A Better me – One who is more confident and slimmer. A healthier version of who I was previously. The orange is used because orange is a colour that is focused widely on physical aspects, and in this situation, losing weight is a physical feat.


Freedom – I wanted to depict diving off a cliff with a parachute, because that is something I have always wanted to experience once in my life, whether is parachuting, bungee jumping or skydiving.

I used a lighter shade of blue to represent the lightheartedness and fulfilling nature of this action.


Better time management – I feel if I had better time management, it would greatly contribute to me being a more controlled and mature version of myself. To be able to manage my time well would mean I have the capacity to do many other things I have always wanted to achieve.

Dark purple is used very dominantly to show gloominess, irritability and frustration, the feeling I get when I realise I am not handling my time properly.


An ideal me – I would love to be able to travel the world when I have the adequate freedom and ability to manage my time. I used spots of yellow in the sky background to show enthusiasm and energy, the emotions I get when I am travelling.


Growth – I wanted to show myself growing out of my childhood home, a representation of developing outside of my comfort zone and as a person. I aim to be a more balanced, level-headed person in the future. I used a mixture of green and yellow to match the first composition, and the emotions of nature.


Opening a bakery – It has been my dream to be able to be the owner of a bakery, as I love baking, and currently do it as a hobby at home. I used brown to show stability and reliability, traits I want to gradually attain even more when I grow up. The many vibrant colours like green and blue are meant to show that I retrain the fresh, calm, optimistic features from my youth.

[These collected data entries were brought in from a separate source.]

/-! ## §1 Kernel-to-cell transfer of a one-point bound (the cell twin of `abs_torusE_sub_le_of_kernel`) -/

/-- **Kernel-to-cell transfer of a one-point bound.**  If the cell law satisfies the one-cube DLR identity for a bounded
continuous observable `F` and the cube `(c, b)` (the hypothesis `hDLR`, an instance of `CellCubeDLR`), and every cube-kernel
mean of `F` is within `h` of `p`, then the cell mean of `F` (read through the periodic lift) is within `h` of `p`: Wilson's
law on the cell is a probability measure. [folklore] -/
theorem abs_integral_cellLift_sub_le_of_kernel (Ce : PeriodCell 4) (r : LatticeRep G) (β : ℝ) (c : Fin 4 → ℤ) (b : ℕ)
    {F : LGConfig 4 G → ℝ} (hF : Continuous F) {M : ℝ} (hM : ∀ U, |F U| ≤ M)
    (hDLR : ∫ U, kerE G r β c b (Ce.lift U) F ∂(Ce.measure r.ρ β) = ∫ U, F (Ce.lift U) ∂(Ce.measure r.ρ β))
    {p h : ℝ} (hker : ∀ η, |kerE G r β c b η F - p| ≤ h) :
    |∫ U, F (Ce.lift U) ∂(Ce.measure r.ρ β) - p| ≤ h := by
  haveI := r.secondCountableTopology
  haveI := Ce.isProbabilityMeasure_measure (G := G) r.ρ r.continuous β
  rw [← hDLR]
  set f : Ce.Config G → ℝ := fun U => kerE G r β c b (Ce.lift U) F with hf
  have hfc : Continuous fun η : LGConfig 4 G => kerE G r β c b η F := by
    unfold kerE
    exact continuous_integral_ymSpecification r.ρ r.continuous β _ hF hM
  have hfm : Measurable f := hfc.measurable.comp (measurable_cellLift Ce)
  have hfb : ∀ U, |f U| ≤ M := fun U => abs_kerE_le G r β _ _ _ hM
  have hfi : Integrable f (Ce.measure r.ρ β) :=
    Integrable.of_bound (C := M) hfm.aestronglyMeasurable
      (Eventually.of_forall fun U => by rw [Real.norm_eq_abs]; exact hfb U)
  have hsub : ∫ U, f U ∂(Ce.measure r.ρ β) - p = ∫ U, (f U - p) ∂(Ce.measure r.ρ β) := by
    rw [integral_sub hfi (integrable_const p), integral_const, smul_eq_mul, probReal_univ, one_mul]
  change |∫ U, f U ∂(Ce.measure r.ρ β) - p| ≤ h
  rw [hsub]
  have key := norm_integral_le_of_norm_le_const (μ := Ce.measure r.ρ β) (f := fun U => f U - p) (C := h)
    (Eventually.of_forall fun U => by rw [Real.norm_eq_abs]; exact hker _)
  simpa [Real.norm_eq_abs] using key

/-! ## §2 The action density and the torus mean as orientation sums -/

/-- The curvature species is the sum of the six single-plane plaquette fields at the origin (`dens 0 = Σ_q plane q 0`,
and `dens 0 = r.curvature.F` since the shift by `0` is the identity). [folklore] -/
theorem curvature_eq_sum_plane (r : LatticeRep G) (V : LGConfig 4 G) :
    r.curvature.F V = ∑ q ∈ Finset.univ.filter (fun q : Fin 4 × Fin 4 => q.1 < q.2), plane G r q 0 V := by
  have h0 : configShift (0 : Site 4) V = V := by
    funext e
    rw [configShift_apply, sub_zero]
  have h : dens G r 0 V = r.curvature.F V := by
    simp only [dens, neg_zero, h0]
  rw [← h, dens_eq_sum_filter_plane r 0 V]

/-- The torus Wilson mean of the action density is the sum of the torus means of the six plane fields at the origin.
[folklore] -/
theorem wilsonTorusMean_curvature_eq_sum (r : LatticeRep G) (β : ℝ) (L : ℕ) :
    wilsonTorusMean r.ρ β L r.curvature.F =
      ∑ q ∈ Finset.univ.filter (fun q : Fin 4 × Fin 4 => q.1 < q.2), torusE G r β L (plane G r q 0) := by
  haveI := r.secondCountableTopology
  haveI := isProbabilityMeasure_wilsonMeasure (d := 4) (L := 2 * L + 1) r.ρ r.continuous β
  obtain ⟨Cp, hCp⟩ := exists_abs_plane_le (G := G) r
  unfold wilsonTorusMean torusE
  rw [← integral_finsetSum _ (fun q _ => Integrable.of_bound (C := Cp) (measurable_plane_lift r L q 0).aestronglyMeasurable
    (Eventually.of_forall fun U => by rw [Real.norm_eq_abs]; exact hCp q 0 _))]
  exact integral_congr_ae (Eventually.of_forall fun U => curvature_eq_sum_plane r _)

Me in 5 years – A ‘pau’ and cupcake mix, to show that I am very involved and dedicated to my work and the development of my bakery, which is why I have evolved into half a cupcake as well (something that I personally like baking).

I want to be well integrated with work, but still be true to who I am and remember the child-like innocence children, myself included, possess.

Final Works:





Colour Harmony – Research

What is Color Harmony?

When two or more colours make sense being placed together, embodying the balance or unity of colours. When colours are in harmony, it is typically pleasing to the human eye. Designers use the colour wheel to create harmonies, which makes the wheel a basic element a necessity to be familiar with. Only when designers are familiar with the colour wheel, they can focus on creating aesthetically appealing colour combinations that explore the relationships between various colours.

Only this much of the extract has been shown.